近年新型コロナウイルス感染症拡大の影響もあり、リモートワークを導入する企業が一気に増加しました。しかしオンプレミス型ファイルサーバーを利用している企業では、外部から安全に社内ネットワークに接続する環境を構築しなければなりません。環境整備にかかるコストの負担が大きく、とくに中小企業においては二の足を踏むケースも多いのではないでしょうか。
またオンプレミス型ファイルサーバーはサイロ化しやすく、データの一元管理ができないことも問題です。ファイルが各所に散らばると、検索性が落ちファイル共有が難しくなります。
その結果メールに添付する、個人のドライブに保存する、USBで持ち出す、外部サービスを使うなど、内部・外部とファイル共有するたびにデータが複製され続けることに。そうすると最新データと旧データが混在する、セキュリティ上のリスクが高くなるなどトラブルが発生する要因となってしまうのです。
サイバー攻撃の標的にされやすい
近年はファイルサーバーを標的としたサイバー攻撃が多発しており、経営リスクが高まる点にも注意が必要です。
警視庁が発表した令和4年上半期におけるサイバー空間をめぐる脅威の情勢等についてによると、企業や団体などが令和4年上半期に受けたランサムウェア(感染することにより保存されているデータが暗号化される不正プログラム)による被害は114件にも上り、令和2年下半期以降右肩上がりで増加しています。
【引用】令和4年上半期におけるサイバー空間をめぐる脅威の情勢等について(PDF4頁)|警視庁
同調査によると、感染経路は安全な拠点間通信に必要となるVPN機器が68%で最多、続いてリモートデスクトップが15%と続きます。リモートワークに利用される機器などの脆弱(ぜいじゃく)性や認証情報の強度の弱さが標的とされていることがわかるでしょう。

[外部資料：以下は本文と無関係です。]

import Summits.AtomisticToContinuum.Crystallization.Theorems.PricedLinkCensusSoftLayerPropagationOneStackingMapSearchLeaf
import HarnessLib

/-!
# The run of the one-stacking development search, part 26 of 53 (computational, `native_decide`)

Route `PricedLinkCensus`, crux `SoftLayerPropagation` (stmt-AtomisticToContinuum-14233), line
`Sketch`, stub `stub_oneStackingMap`.  The verified development search of
`…OneStackingMapSearchDefs.lean` / `…OneStackingMapSearchLeaf.lean` is run below the `211`
states of the depth-`3` frontier of the root, split round-robin into `53` parts (each state
searched with fuel `1000`; about `4.3 · 10⁵` expansion steps and `4227` leaves in all, every leaf
passing the Barlow check at shadow radius `33/10`).  This file decides part `26` by
`native_decide`; the parts are assembled in `…OneStackingMapRunAll.lean`.  [folklore]
-/

namespace Summit.AtomisticToContinuum.Crystallization.Theorems

namespace OneStacking

/-- **Part `26` of `53` of the development search returns `true`** (frontier depth `3`, fuel
`1000`). [folklore] -/
theorem checkPart_eq_true_26 : St.checkPart 3 53 26 1000 = true := by
  native_decide

end OneStacking

end Summit.AtomisticToContinuum.Crystallization.Theorems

ランサムウェアの被害にあった114件のうち59%が中小企業となっており「自社は大企業ではないから」と油断することはできません。ランサムウェアを含むマルウェアは手口が巧妙になる一方であることを考えると、自社でファイルサーバーを抱えている限り、セキュリティ対策へのリソースを投下し続ける必要があるのです。
災害に弱い
オンプレミス型ファイルサーバーは、サイバー攻撃だけではなく物理的な被害を与える災害に弱いのもデメリットです。

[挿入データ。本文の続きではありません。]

/-- **`𝒩_{a,n} := (2π/a)^{n/2}`**, written `(√(2π/a))ⁿ` (footnote L358–360: *"𝒩_{a,Ω} = ∫exp(−½a|Φ|²)dΦ = (2π/a)^{|Ω|/2}"*;
III L189: *"𝒩_{a,Ω} = (2π/a)^{|Ω|/2} where |Ω| is the number of elements in Ω"*). [cite: Dimock2013, §2.1 footnote
(arXiv:1108.1335v2 TeX L358–360); Dimock2013BalabanIII, §1 footnote (arXiv:1304.0705v1 TeX L189)] -/
def normConst (a : ℝ) (n : ℕ) : ℝ := Real.sqrt (2 * π / a) ^ n

/-- `𝒩_{a,n} > 0` for `a > 0`. [cite: Dimock2013, §2.1 footnote (arXiv:1108.1335v2 TeX L358–360)] -/
theorem normConst_pos {a : ℝ} (ha : 0 < a) (n : ℕ) : 0 < normConst a n :=
  pow_pos (Real.sqrt_pos.2 (div_pos (mul_pos two_pos Real.pi_pos) ha)) n

/-- `𝒩_{a,n} = (2π/a)^{n/2}` as a real power, as printed. [cite: Dimock2013, §2.1 footnote (arXiv:1108.1335v2 TeX
L358–360)] -/
theorem normConst_eq_rpow {a : ℝ} (ha : 0 < a) (n : ℕ) :
    normConst a n = (2 * π / a) ^ ((n : ℝ) / 2) := by
  have h0 : 0 ≤ 2 * π / a := (div_pos (mul_pos two_pos Real.pi_pos) ha).le
  unfold normConst
  rw [Real.sqrt_eq_rpow, ← Real.rpow_natCast, ← Real.rpow_mul h0]
  congr 1
  ring

/-- The one-dimensional Gaussian: `∫exp(−½at²)dt = √(2π/a)` for `a > 0` (the `|Ω| = 1` case of the footnote; Mathlib's
`integral_gaussian`). [cite: Dimock2013, §2.1 footnote (arXiv:1108.1335v2 TeX L358–360)] -/
theorem integral_exp_neg_half_mul_sq {a : ℝ} (ha : 0 < a) :
    ∫ t : ℝ, exp (-(a / 2) * t ^ 2) = Real.sqrt (2 * π / a) := by
  rw [integral_gaussian]
  congr 1
  field_simp

/-- `exp(−½a|Φ|²) = Π_x exp(−½aΦ(x)²)` — the integrand of `𝒩_{a,Ω}` factorises over the sites. [cite: Dimock2013, §2.1 footnote (arXiv:1108.1335v2 TeX L358–360)] -/
theorem exp_neg_half_mul_sqNorm (a : ℝ) (Φ : Ω → ℝ) :
    exp (-(a / 2) * sqNorm Φ) = ∏ x, exp (-(a / 2) * Φ x ^ 2) := by
  rw [sqNorm, Finset.mul_sum, Real.exp_sum]

/-- **THE NORMALIZATION CONSTANT** (footnote L358–360; L361–365 for `aL`): `∫_{Ω→ℝ} exp(−½a|Φ|²)dΦ = (2π/a)^{|Ω|/2} =
𝒩_{a,|Ω|}`, `dΦ = Π_{x∈Ω}dΦ(x)` Lebesgue. [cite: Dimock2013, §2.1 footnote and eq. for 𝒩_{aL,𝕋¹} (arXiv:1108.1335v2 TeX
L358–365); Dimock2013BalabanIII, §1 footnote (arXiv:1304.0705v1 TeX L189)] -/
theorem integral_exp_neg_half_mul_sqNorm {a : ℝ} (ha : 0 < a) :
    ∫ Φ : Ω → ℝ, exp (-(a / 2) * sqNorm Φ) = normConst a (Fintype.card Ω) := by
  simp_rw [exp_neg_half_mul_sqNorm]
  rw [integral_fintype_prod_volume_eq_pow (fun t : ℝ => exp (-(a / 2) * t ^ 2)),
    integral_exp_neg_half_mul_sq ha]
  rfl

社内にファイルサーバーを設置していると、自社が被害に遭うと機能を停止してしまいます。バックアップを取っている場合でも、ファイルサーバーが物理的に被害を受けて壊れてしまえば、新たにサーバーを設置してリストアしなければなりません。それには手間と時間、そしてコストがかかります。
近年震災や台風、集中豪雨など大きな自然災害が相次いでいることを考えると、企業にとってBCP対策はDXとならび優先的に取り組むべき課題といえるでしょう。
ファイルサーバーの課題解決にはクラウド化が効果的
オンプレミス型ファイルサーバーが抱える多くの課題を解決する方法のひとつは、サーバーをクラウド化することです。
クラウド化とは、社内に物理的サーバーを設置するのではなく、インターネット上のストレージを活用することを指します。ファイルサーバーをクラウド化したものは「オンラインストレージ」と呼ばれます。「クラウドストレージ」「クラウド型ファイルサーバー」も同義として扱われるのが一般的です。
総務省が発表した令和2年情報通信白書によると、企業がもっとも多く利用しているクラウドサービスは「ファイル保管・データ共有」すなわちオンラインストレージで、その割合は59.3%にも達しました。
【引用】令和2年通信利用動向調査報告書(企業編)(PDF17頁)|総務省
多くの企業がファイルサーバーのクラウド化を選択しているのには、メリットがあるからにほかなりません。次章では、ファイルサーバーをクラウド化するメリットを解説します。
オンラインストレージに移行するメリット
ファイルサーバーをオンラインストレージに移行するメリットは6つあります。
- 業務効率を向上できる
- 容量を自由に増減できる
- データの一元管理が可能になる
- セキュリティリスクを低減できる
- BCP対策になる
- AI活用のデータ基盤として利用ができる
順番に解説します。
業務効率を向上できる
オンラインストレージはインターネット環境があれば社外からのアクセスが容易であるため、業務効率の向上が可能です。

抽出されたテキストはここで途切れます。